When I was in Luang Prabang, Laos in December, 2013, I went to see the Pak Ou Caves. Access was by boat on the Mekong River. About half way along, we had the mandatory stop at a market. In one of the houses was a snake wine operation. Eight large glass jars each had a specific animal steeping in rice whiskey – cobras, lizards, scorpions, bear paws and other unidentifiable creatures. Each jar had a spigot and we could have had some. Wow, who would drink this stuff – whole animals fermenting could not be good. This was just one operation and there were likely many more throughout the country.
There are two varieties of snake wine:
Steeped: A large venomous snake can be placed into a glass jar of rice wine, sometimes with smaller snakes and medicinal herbs and left to steep for many months. The wine is drunk as a restorative in small shots or cups.
Mixed: Body fluids of snake are mixed into wine and consumed immediately in the form of a shot. Snake blood wine is prepared by slicing a snake along its belly and draining its blood directly into the drinking vessel filled with rice wine or grain alcohol. Snake bile wine is done through a similar method by using the contents of the gall bladder.
History
Snakes and their tissue portions have long been considered by followers of Traditional Chinese medicine to be invaluable for the promotion of vitality and health. The drink was first recorded to be used in China during the Western Zhou dynasty (771 BC) and the medicinal use of snakes was noted in the medical manual Shen nong ben cao jing compiled between 300 B.C. and 200 A.D. The detailed use of various snake species, their body parts, and various preparations were greatly elaborated in the medical manual Bencao Gangmu of Li Shizhen in the Ming dynasty.

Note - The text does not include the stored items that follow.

import Mathlib
import Summits.KontsevichZagierPeriods.Zeta5Search.Families.DualConstantTerm
import HarnessLib

/-!
# ζ(5) search — Families: CONJECTURE D-exact as a binomial identity, and kernel-DECIDED instances

HONEST FRAMING: systematic search; no irrationality claim unless certified.  Exact integer identities between two finite
binomial sums (seat P2, Families layer); nothing about the arithmetic of ζ(5); no record moves.

`Families/DualConstantTerm.lean` typed CONJECTURE D-exact: `|Q(a)| = dualConstantTerm a`, the constant term of the cellular
integrand in the gap coordinates of the DUAL cell (`MvPolynomial` coefficient).  Extracting the coefficient variable by
variable (`g₅, g₀, g₄, g₁, g₃`; `HOME/pub-zeta5-p2/g6/ct_binomial.py`) turns that constant term into an explicit
terminating 4-fold binomial sum `dualCTBinom a` — so D-exact is the hypergeometric multi-sum identity
`dualCTBinom a = |Qcoeff (pOf a) (qOf a)|` (a creative-telescoping target).  Here:
* `dualCTBinom` — the 4-fold sum (computable, `zchoose`);
* `@[conjecture] LeadingCoeffIsDualCTBinom` — the binomial form of D-exact (INTERNALLY MINTED; evidence: 31/31 exact
  checks incl. the record parameters, where both sides are `886552076180369368223636861952000`);
* **DECIDED INSTANCES** (`decide`, kernel): the diagonal `n = 1, 2` — `21 = |Q₁|`, `2989 = |Q₂|` (Zudilin's ζ(5)
  numbers) — and the asymmetric `a = (1,2,1,2,1,2,2,1)` (`133`) and `(1,1,1,1,1,1,2,1)` (`16 = |−16|`).
(The equality `dualCTBinom a = dualConstantTerm a` of the two renderings of the constant term is checked outside the
kernel only — `ct_binomial.py` vs `ct_test.py`; it is bookkeeping of one coefficient extraction.)
UPDATE (retag, P2 g8, 2026-08-22): `LeadingCoeffIsDualCTBinom` is now a THEOREM of the tree —
`leadingCoeffIsDualCTBinom_holds` (`Families/DualConstantTermBinomial`: the bookkeeping identity
`dualCTBinom_eq_dualConstantTerm` IS in the kernel now, composed with cert-2 g8's D-exact
`DualR.leadingCoeffIsDualConstantTerm_holds`); the `@[conjecture]` attribute is therefore removed; statement and
name unchanged (the word CONJECTURE in the docstring below is historical).  Standard axioms only.
-/

namespace Summit.KontsevichZagierPeriods.Zeta5Search.Families.Cellular

open Finset
open Literature.NumberTheory.Irrationality
open Literature.NumberTheory.Irrationality.BrownZudilin2022 (zchoose)

/-- **The dual constant term as a 4-fold binomial sum** (coefficient extraction in the order `g₅, g₀, g₄, g₁, g₃`):
with `A = bzNum a`, `B = bzDen a`,
`Σ_{j,i,l,r} C(A₁,j)C(A₂,B₅−j)·C(A₆,i)C(A₇,B₀−i)·C(A₁−j,l)C(A₂+A₃−B₅+j+l,B₄)·C(A₆−i,r)C(A₀+A₇−B₀+i+r,B₁−A₁+j+l)C(A₂+A₃−B₅+j+l−B₄,B₃−A₆+i+r)`
(`zchoose n k = 0` unless `0 ≤ k ≤ n`). -/
def dualCTBinom (a : Fin 8 → ℤ) : ℤ :=
  let A := bzNum a
  let B := bzDen a
  ∑ j ∈ range ((B 5).toNat + 1), ∑ i ∈ range ((B 0).toNat + 1), ∑ l ∈ range ((A 1).toNat + 1),
    ∑ r ∈ range ((A 6).toNat + 1),
      zchoose (A 1) j * zchoose (A 2) (B 5 - j) * (zchoose (A 6) i * zchoose (A 7) (B 0 - i)) *
        (zchoose (A 1 - j) l * zchoose (A 2 + A 3 - B 5 + j + l) (B 4)) *
        (zchoose (A 6 - i) r * zchoose (A 0 + A 7 - B 0 + i + r) (B 1 - A 1 + j + l) *
          zchoose (A 2 + A 3 - B 5 + j + l - B 4) (B 3 - A 6 + i + r))

/-- **CONJECTURE D-exact, binomial form (INTERNALLY MINTED; P2 g6).**  For `bzNum a ≥ 0`, `bzDen a ≥ 0`:
`|Q(a)| = dualCTBinom a`.  Evidence: `HOME/pub-zeta5-p2/g6/DUAL-RATES.md` (31/31, record included); instances below.
[evidence: HOME/pub-zeta5-p2/g6/ct_binomial.py] -/
def LeadingCoeffIsDualCTBinom : Prop :=
  ∀ a : Fin 8 → ℤ, (∀ i, 0 ≤ bzNum a i) → (∀ i, 0 ≤ bzDen a i) → |BrownZudilin2022.QOf a| = dualCTBinom a

/-- Instance `n = 1` of the diagonal: `dualCTBinom (1,…,1) = 21 = |Q₁|`. -/
theorem dualCTBinom_diag_one : dualCTBinom (fun _ => 1) = 21 ∧ |BrownZudilin2022.QOf (fun _ => 1)| = 21 := by
  constructor <;> decide

/-- Instance `n = 2` of the diagonal: `dualCTBinom (2,…,2) = 2989 = |Q₂|`. -/
theorem dualCTBinom_diag_two : dualCTBinom (fun _ => 2) = 2989 ∧ |BrownZudilin2022.QOf (fun _ => 2)| = 2989 := by
  constructor <;> decide

/-- An asymmetric instance: `a = (1,2,1,2,1,2,2,1)`: both sides are `133`. -/
theorem dualCTBinom_inst_a : dualCTBinom ![1, 2, 1, 2, 1, 2, 2, 1] = 133 ∧
    |BrownZudilin2022.QOf ![1, 2, 1, 2, 1, 2, 2, 1]| = 133 := by
  constructor <;> decide

/-- An instance with a negative `Q`: `a = (1,1,1,1,1,1,2,1)`: `dualCTBinom = 16 = |−16| = |Q(a)|`. -/
theorem dualCTBinom_inst_b : dualCTBinom ![1, 1, 1, 1, 1, 1, 2, 1] = 16 ∧
    BrownZudilin2022.QOf ![1, 1, 1, 1, 1, 1, 2, 1] = -16 := by
  constructor <;> decide

end Summit.KontsevichZagierPeriods.Zeta5Search.Families.Cellular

Snake wine can be found in many areas of Vietnam, Southeast Asia and Southern China.
Medicinal value.
Snakes are widely believed to possess medicinal qualities and the wine is often advertised to cure everything from farsightedness to hair loss, as well as to increase sexual performance. In Vietnam, snake wine (Rượu rắn) is widely believed by some individuals to improve health and virility. A similar drink is made with geckos, lizards, bear paws, scorpions and sea horses rather than snakes. Snake wine, due to its high alcohol percentage, is drunk in shot glasses traditionally. Braver drinkers may eat certain parts of the snake or snakes such as the gall bladder, the eyeballs and stomach.
It is illegal to import snake wine to many countries because the cobras and other snakes killed in the production are often endangered species.
WHALES – WHERE DO PEOPLE STILL HUNT WHALES – Dec. 2015
Japan’s whaling fleet set sail on Dec. 1 in defiance of a 2014 UN order to cease the practice. It’s not the only place to bypass the International Whaling Commission’s 1986 ban on commercial operations.
Norway respected the IWC ban until 1993, then used a loophole to declare itself exempt. Oslo has since lifted its annual kill quota from 425 in 1996 to over 1,200 today, though only half that many are caught.
Greenland has historically been given permission for its native Inuit to hunt whales for subsistence needs, currently set at 207 kills per year. Critics say the quota is too high, so the surplus will continue to be sold commercially and to tourists.
Iceland declared itself exempt from the IWC moratorium in 2004. Iceland’s quota allows for the export of 154 endangered fin whales to Japan – though demand for the meat is scarce – and over 200 minke whales for domestic consumption.
Alaska. Indigenous peoples living along Alaska’s coast have been hunting bowhead whales for thousands of years. The Alaskan natives were set an overall quota of 306 bowheads from 3013 to 2018; catches are shared among the whole community.